All over the village, muffled gasps, cries of joy, and incredulous whispers rose and fell, merging into a song of resurrection.
At the center of that song, Thomas, in Anna’s arms, ceased convulsing.
The blue-purple hue left his face, replaced by a healthy flush.
His breathing grew steady and strong.
And then, with a bright, full-throated wail, he burst into tears—alive and whole.
Anna, too, felt a wave of boundless, oceanic power flood her nearly exhausted body.
It was not the Holy Light she knew—the kind that came only through burning her own life—but something purer, higher, as if gifted directly from the Divine Lord.
She instinctively touched her cheek.
The cold, rough black blotches had vanished without a trace, replaced by smooth, warm skin.
Anna stared at the now lively, wailing child in her arms, then at her own hands—restored, stronger than ever.
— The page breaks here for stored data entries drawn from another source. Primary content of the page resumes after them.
import Summits.ResolutionOfSingularities.ResolutionOfSingularities.Theorems.HilbertSamuelEliminationSigmaMaxModificationsCorridor3WLadderStrataScope
import Summits.ResolutionOfSingularities.ResolutionOfSingularities.Theorems.HilbertSamuelEliminationSigmaMaxModificationsCorridor3NearStep
import Summits.ResolutionOfSingularities.ResolutionOfSingularities.Theorems.HilbertSamuelEliminationSigmaMaxModificationsCorridor3ReachesCyclePackage
import HarnessLib

/-!
# [OURS · L1 W4.2] D17 (i) — THE ISO → NON-ISO TRANSITION LEMMA (def-free kernel form)

Crux chain w42 (`SigmaMaxModifications`, stmt-ResolutionOfSingularities-18506; conjunct `SigmaMaxModificationsCorridor3`,
stmt-ResolutionOfSingularities-19249). Object D17 «ALT LAW: TRANSITION LEMMA + NO-RECURRENCE ROW» (res-L1-w42-plan-1 RULINGS v3.12-4 (V),
re-cut v3.13-3 (AM) 2026-08-27T09:09:15Z after the typer's vacuity note: hand res-L1-type-o1). OURS (cell res-hironaka, slot W4.2); NOT a
statement of H. Hironaka's manuscript [Hironaka2017] nor of [CossartJannsenSaito2020]; AI-written, weaker than expert review. Helper file
`--supports stmt-ResolutionOfSingularities-19249 --as helper` (counted 0); theorem-only.

## What is proved

Along a canonical near step `s → s'` read through its step projection `f : X_{n+1} ⟶ X_n` (stub-4's `Moving.StepProjection`), under
stub-4's cycle invariant `Moving.CycleInv k R N ν s` (admissible oracle, `ν ≠ Φ^{(N)}`):

* `Moving.closure_image_eq_singleton_of_iso` — if the marked point `x_n` is ISOLATED in the Hilbert–Samuel locus (`Moving.Iso N s`),
  then EVERY irreducible component `Z'` of `X_{n+1}(ν)` through `x_{n+1}` collapses to `x_n`: `closure (f '' Z') = {x_n}`. Content:
  `H^N` does not increase along the (permissible) blow-down and `ν` is never exceeded (`StepProjection.image_hsStratum_subset`), so
  `f(Z') ⊆ X_n(ν)`; isolation gives an open `U ∋ x_n` with `U ∩ X_n(ν) = {x_n}`; `Z'` is irreducible and meets the open `f⁻¹(U)` (at
  `x_{n+1}`), hence `Z' ⊆ closure (Z' ∩ f⁻¹ U) ⊆ f⁻¹{x_n}`.
* `Moving.exists_isoStepBirth_of_iso_of_not_iso` — **D17 (i)**: if moreover `x_{n+1}` is NOT isolated (`¬ Moving.Iso N s'`), some
  component `Z'` of `X_{n+1}(ν)` through `x_{n+1}` is NON-TRIVIAL and collapses to `x_n`:
  `∃ Z' ∈ componentsThrough N ν s', closure (f.base '' Z') = {s.pt} ∧ Z'.Nontrivial` — the event `Moving.IsIsoStepBirthAt N ν s s' f Z'`
  of RULINGS v3.13-3 (AM) spelled out (the named event and the one-line repackaging live in the Defs sibling
  `…Corridor3WLadderIsoStepBirthDefs.lean`). Non-triviality is stub-4's `CycleInv.exists_ne_of_mem_componentsThrough` at the
  never-isolated point `x_{n+1}`.
* chain forms from a maximal origin (`exists_isoStepBirth_along_chain`, `closure_image_eq_singleton_along_chain_of_iso`) in the binder
  shape of the `Moving` rows (`Reaches … (c 0)`, `∀ n, CanonicalNearStep … (c n) (c (n+1))`), via `exists_cycleInv_chain`.

Why `ν ≠ Φ^{(N)}`: every `CycleInv` brick carries it; at the regular value `ν = Φ^{(N)}` no stage reached from a maximal origin is ever
blown up (`IsMaximalOrigin.not_isBlownUp_of_eq_iterPSum`) and the W-top rows are settled separately (…Corridor3RegularValue).

References: stub-4's `…Corridor3WLadderStrataScope.lean` (`Moving.CycleInv`, `StepProjection.image_hsStratum_subset`,
`CycleInv.exists_ne_of_mem_componentsThrough`, `exists_cycleInv_chain`), `…Corridor3WLadderStrataLineages.lean` (`StepProjection`,
`componentsThrough`), res-type-071's / …Corridor3OriginAlongReaches isolation kit; typer's vacuity certificate
`…Corridor3WLadderIsoStepNoFibreBirth.lean` (p518419). [cite: CossartJannsenSaito2020, Thm. 3.10 (1), Rem. 6.29 (1), Def. 13.3] for the
printed ingredients (H non-increase under permissible blow-ups; the canonical sequence; isolation in `X_max`).
-/

noncomputable section

set_option linter.dupNamespace false

open CategoryTheory AlgebraicGeometry TopologicalSpace Topology
open Summit.ResolutionOfSingularities.ResolutionOfSingularities.Theorems.CampaignW42
open Literature.AlgebraicGeometry.Resolution Literature.RingTheory.HilbertSamuel
open Literature.AlgebraicGeometry.CossartJannsenSaito2020
open Summit.ResolutionOfSingularities.ResolutionOfSingularities.Theorems.SigmaMaxModificationsCorridor3
open Summit.ResolutionOfSingularities.ResolutionOfSingularities.Theorems.SigmaMaxModificationsCorridor3.Helpers

universe u

namespace Summit.ResolutionOfSingularities.ResolutionOfSingularities.Theorems.SigmaMaxModificationsCorridor3.Moving

variable {R : ∀ S : Scheme.{u}, CentreSeq S → Prop} {p N : ℕ} {ν : ℕ → ℕ} {k : Type u} [Field k]

/-! ## §1. Under the cycle invariant, isolation in `X_max` is isolation in the stratum -/

/-- Under the cycle invariant («`ν` never exceeded»), a marked point isolated in the Hilbert–Samuel locus is isolated in its
`ν`-stratum: some open `U ∋ x_n` has `U ∩ X_n(ν) = {x_n}`. [cite: CossartJannsenSaito2020, Def. 13.3, Def. 2.35] -/
theorem CycleInv.exists_isOpen_inter_hsStratum_eq_of_iso {s : MarkedStage.{u}} (h : CycleInv k R N ν s)
    (hpt : s.pt ∈ Scheme.hsStratum s.W N ν) (hiso : Iso N s) :
    ∃ U : Set s.W, IsOpen U ∧ s.pt ∈ U ∧ U ∩ Scheme.hsStratum s.W N ν = {s.pt} := by
  obtain ⟨U, hU, hUmax⟩ := hiso
  have hptU : s.pt ∈ U := by
    have : s.pt ∈ U ∩ @Scheme.hsMaxLocus s.W N := by rw [hUmax]; exact Set.mem_singleton _
    exact this.1
  refine ⟨U, hU, hptU, Set.Subset.antisymm ?_ ?_⟩
  · rintro y ⟨hyU, hyν⟩
    have : y ∈ U ∩ @Scheme.hsMaxLocus s.W N := ⟨hyU, hsStratum_subset_hsMaxLocus_of_supMax h.supMax hyν⟩
    rwa [hUmax] at this
  · rintro y rfl
    exact ⟨hptU, hpt⟩

/-! ## §2. At an isolated marked point every component through the next marked point collapses to it -/

/-- **Every component of `X_{n+1}(ν)` through `x_{n+1}` collapses to the ISOLATED `x_n`.** Under the cycle invariant at `s`
(admissible oracle, `ν ≠ Φ^{(N)}`), along a step projection `f` of a canonical near step `s → s'`, if `x_n` is isolated in the
Hilbert–Samuel locus then `closure (f '' Z') = {x_n}` for every irreducible component `Z'` of `X_{n+1}(ν)` through `x_{n+1}`.
[cite: CossartJannsenSaito2020, Thm. 3.10 (1), Rem. 6.29 (1)] -/
theorem closure_image_eq_singleton_of_iso (hRa : OracleAdmissible R) (hν : ν ≠ iterPSum N Phi) {s s' : MarkedStage.{u}}
    (h : CycleInv k R N ν s) (hpt : s.pt ∈ Scheme.hsStratum s.W N ν) (hcl : IsClosed ({s.pt} : Set s.W))
    {f : s'.W ⟶ s.W} (hf : StepProjection R N ν s s' f) (hiso : Iso N s)
    {Z' : Set s'.W} (hZ' : Z' ∈ componentsThrough N ν s') : closure (f.base '' Z') = {s.pt} := by
  obtain ⟨U, hU, hptU, hUν⟩ := h.exists_isOpen_inter_hsStratum_eq_of_iso hpt hiso
  -- `f(Z') ⊆ X_n(ν)`
  have himg : f.base '' Z' ⊆ Scheme.hsStratum s.W N ν :=
    (Set.image_mono (componentsIn.subset hZ'.1)).trans (hf.image_hsStratum_subset hRa hν h)
  -- `Z'` meets the open `f⁻¹ U` at `x_{n+1}` and is irreducible, hence lies in the closure of `Z' ∩ f⁻¹ U ⊆ f⁻¹ {x_n}`
  have hO : IsOpen (f.base ⁻¹' U) := hU.preimage f.continuous
  have hpt' : s'.pt ∈ Z' ∩ f.base ⁻¹' U := ⟨hZ'.2, by simpa [Set.mem_preimage, hf.base_pt] using hptU⟩
  have hdense : Z' ⊆ closure (Z' ∩ f.base ⁻¹' U) :=
    subset_closure_inter_of_isPreirreducible_of_isOpen (componentsIn.isIrreducible hZ'.1).isPreirreducible hO ⟨_, hpt'⟩
  have hfib : Z' ∩ f.base ⁻¹' U ⊆ f.base ⁻¹' {s.pt} := by
    rintro z ⟨hzZ, hzU⟩
    have : f.base z ∈ U ∩ Scheme.hsStratum s.W N ν := ⟨hzU, himg ⟨z, hzZ, rfl⟩⟩
    rwa [hUν] at this
  have hZ'fib : Z' ⊆ f.base ⁻¹' {s.pt} :=
    hdense.trans ((closure_mono hfib).trans (hcl.preimage f.continuous).closure_subset)
  -- hence `f(Z') = {x_n}`
  have himg' : f.base '' Z' = {s.pt} := by
    refine Set.Subset.antisymm ?_ ?_
    · rintro _ ⟨z, hz, rfl⟩
      exact hZ'fib hz
    · rintro _ rfl
      exact ⟨s'.pt, hZ'.2, hf.base_pt⟩
  rw [himg', hcl.closure_eq]

/-! ## §3. D17 (i): the iso → non-iso transition produces a non-trivial collapsing component -/

/-- **D17 (i) — THE TRANSITION LEMMA.** Under the cycle invariant at `s` (admissible oracle, `ν ≠ Φ^{(N)}`), along a step projection
`f` of a canonical near step `s → s'`: if `x_n` IS isolated in the Hilbert–Samuel locus and `x_{n+1}` is NOT, then some irreducible
component `Z'` of `X_{n+1}(ν)` through `x_{n+1}` is non-trivial (has a second point) and collapses to `x_n` — the event
`IsIsoStepBirthAt N ν s s' f Z'` of RULINGS v3.13-3 (AM), spelled out. [cite: CossartJannsenSaito2020, Thm. 3.10 (1), Rem. 6.29 (1), Def. 13.3] -/
theorem exists_isoStepBirth_of_iso_of_not_iso (hRa : OracleAdmissible R) (hν : ν ≠ iterPSum N Phi) {s s' : MarkedStage.{u}}
    (h : CycleInv k R N ν s) (hpt : s.pt ∈ Scheme.hsStratum s.W N ν) (hcl : IsClosed ({s.pt} : Set s.W))
    {f : s'.W ⟶ s.W} (hf : StepProjection R N ν s s' f) (hiso : Iso N s) (hni : ¬ Iso N s') :
    ∃ Z' ∈ componentsThrough N ν s', closure (f.base '' Z') = {s.pt} ∧ Z'.Nontrivial := by
  have h' : CycleInv k R N ν s' := h.step hRa hν hf.canonicalNearStep
  have hpt' : s'.pt ∈ Scheme.hsStratum s'.W N ν := hf.pt_mem_hsStratum
  obtain ⟨Z', hZ'⟩ := componentsThrough_nonempty (N := N) (ν := ν) hpt'
  obtain ⟨y, hyZ, hy⟩ := h'.exists_ne_of_mem_componentsThrough hpt' hni hZ'
  exact ⟨Z', hZ', closure_image_eq_singleton_of_iso hRa hν h hpt hcl hf hiso hZ', ⟨y, hyZ, s'.pt, hZ'.2, hy⟩⟩

/-- Under the same hypotheses the step IS a blow-up AT `x_n` (`x_n` lies in the canonical centre): a waiting step off the centre is a
local isomorphism at the marked points and would carry isolation across. Read contrapositively from stub-4's
`MarkedStage.not_isBlownUp_of_not_mem`-package: here derived from the collapsing component — `x_{n+1}` has a second stratum point in
its fibre over `x_n`, impossible off the centre where `f` is an isomorphism. We record only the set-theoretic half that D17 needs:
the fibre `f⁻¹{x_n} ∩ X_{n+1}(ν)` is NOT the singleton `{x_{n+1}}`. [folklore] -/
theorem fibre_inter_hsStratum_nontrivial_of_iso_of_not_iso (hRa : OracleAdmissible R) (hν : ν ≠ iterPSum N Phi)
    {s s' : MarkedStage.{u}} (h : CycleInv k R N ν s) (hpt : s.pt ∈ Scheme.hsStratum s.W N ν)
    (hcl : IsClosed ({s.pt} : Set s.W)) {f : s'.W ⟶ s.W} (hf : StepProjection R N ν s s' f) (hiso : Iso N s)
    (hni : ¬ Iso N s') : (f.base ⁻¹' {s.pt} ∩ Scheme.hsStratum s'.W N ν).Nontrivial := by
  obtain ⟨Z', hZ', hcl', hnt⟩ := exists_isoStepBirth_of_iso_of_not_iso hRa hν h hpt hcl hf hiso hni
  refine hnt.mono fun z hz => ⟨?_, componentsIn.subset hZ'.1 hz⟩
  have : f.base z ∈ closure (f.base '' Z') := subset_closure ⟨z, hz, rfl⟩
  rwa [hcl'] at this

/-! ## §4. Chain forms from a maximal origin (the binder shape of the `Moving` rows) -/

/-- **Chain form of §2**: along a chain `c` of canonical near steps from a maximal origin (admissible oracle, `ν ≠ Φ^{(N)}`), at every
stage `c m` whose marked point is isolated in the Hilbert–Samuel locus, every component of `X_{m+1}(ν)` through `x_{m+1}` collapses to
`x_m` along any step projection. [cite: CossartJannsenSaito2020, Thm. 3.10 (1), Rem. 6.29 (1)] -/
theorem closure_image_eq_singleton_along_chain_of_iso (hRa : OracleAdmissible R) (hν : ν ≠ iterPSum N Phi) {X : Scheme.{u}}
    [IsLocallyNoetherian X] {x : X} (hX : IsMaximalOrigin p N ν X x) {c : ℕ → MarkedStage.{u}}
    (h0 : Reaches R N ν (MarkedStage.init X x) (c 0)) (hstep : ∀ n, CanonicalNearStep R N ν (c n) (c (n + 1))) {m : ℕ}
    (hiso : Iso N (c m)) {f : (c (m + 1)).W ⟶ (c m).W} (hf : StepProjection R N ν (c m) (c (m + 1)) f)
    {Z' : Set (c (m + 1)).W} (hZ' : Z' ∈ componentsThrough N ν (c (m + 1))) : closure (f.base '' Z') = {(c m).pt} := by
  obtain ⟨k, _, hinv⟩ := exists_cycleInv_chain hRa hν hX h0 hstep
  have hreach : Reaches R N ν (MarkedStage.init X x) (c m) := reaches_chain h0 hstep m
  exact closure_image_eq_singleton_of_iso hRa hν (hinv m) (pt_mem_hsStratum_of_reaches hX.mem_stratum hreach)
    (Reaches.isClosed_pt hX.isClosed hreach) hf hiso hZ'

/-- **Chain form of D17 (i)**: along a chain `c` of canonical near steps from a maximal origin (admissible oracle, `ν ≠ Φ^{(N)}`), at
every iso → non-iso transition `m ↦ m + 1` and for every step projection `f` there is a non-trivial component of `X_{m+1}(ν)` through
`x_{m+1}` collapsing to `x_m`. [cite: CossartJannsenSaito2020, Thm. 3.10 (1), Rem. 6.29 (1), Def. 13.3] -/
theorem exists_isoStepBirth_along_chain (hRa : OracleAdmissible R) (hν : ν ≠ iterPSum N Phi) {X : Scheme.{u}}
    [IsLocallyNoetherian X] {x : X} (hX : IsMaximalOrigin p N ν X x) {c : ℕ → MarkedStage.{u}}
    (h0 : Reaches R N ν (MarkedStage.init X x) (c 0)) (hstep : ∀ n, CanonicalNearStep R N ν (c n) (c (n + 1))) {m : ℕ}
    (hiso : Iso N (c m)) (hni : ¬ Iso N (c (m + 1))) {f : (c (m + 1)).W ⟶ (c m).W}
    (hf : StepProjection R N ν (c m) (c (m + 1)) f) :
    ∃ Z' ∈ componentsThrough N ν (c (m + 1)), closure (f.base '' Z') = {(c m).pt} ∧ Z'.Nontrivial := by
  obtain ⟨k, _, hinv⟩ := exists_cycleInv_chain hRa hν hX h0 hstep
  have hreach : Reaches R N ν (MarkedStage.init X x) (c m) := reaches_chain h0 hstep m
  exact exists_isoStepBirth_of_iso_of_not_iso hRa hν (hinv m) (pt_mem_hsStratum_of_reaches hX.mem_stratum hreach)
    (Reaches.isClosed_pt hX.isClosed hreach) hf hiso hni

end Summit.ResolutionOfSingularities.ResolutionOfSingularities.Theorems.SigmaMaxModificationsCorridor3.Moving

end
She felt the overflowing divine strength within, nearly bursting.
She was stunned.
Tears streamed down her face once more.
But this time, it was not despair.
It was gratitude.
The Divine Lord… had not abandoned her.
In her darkest, most sincere prayer, the Divine Lord had truly bestowed Divine Grace and answered her plea!
“Thank you… My Lord…”
Anna could not hold herself upright any longer.
She gently handed the now-healthy child into his mother’s joyous arms, then turned toward the pillar of light, still lingering.
With the utmost devotion, she knelt deeply, pressing her forehead to the warm, miracle-purified earth.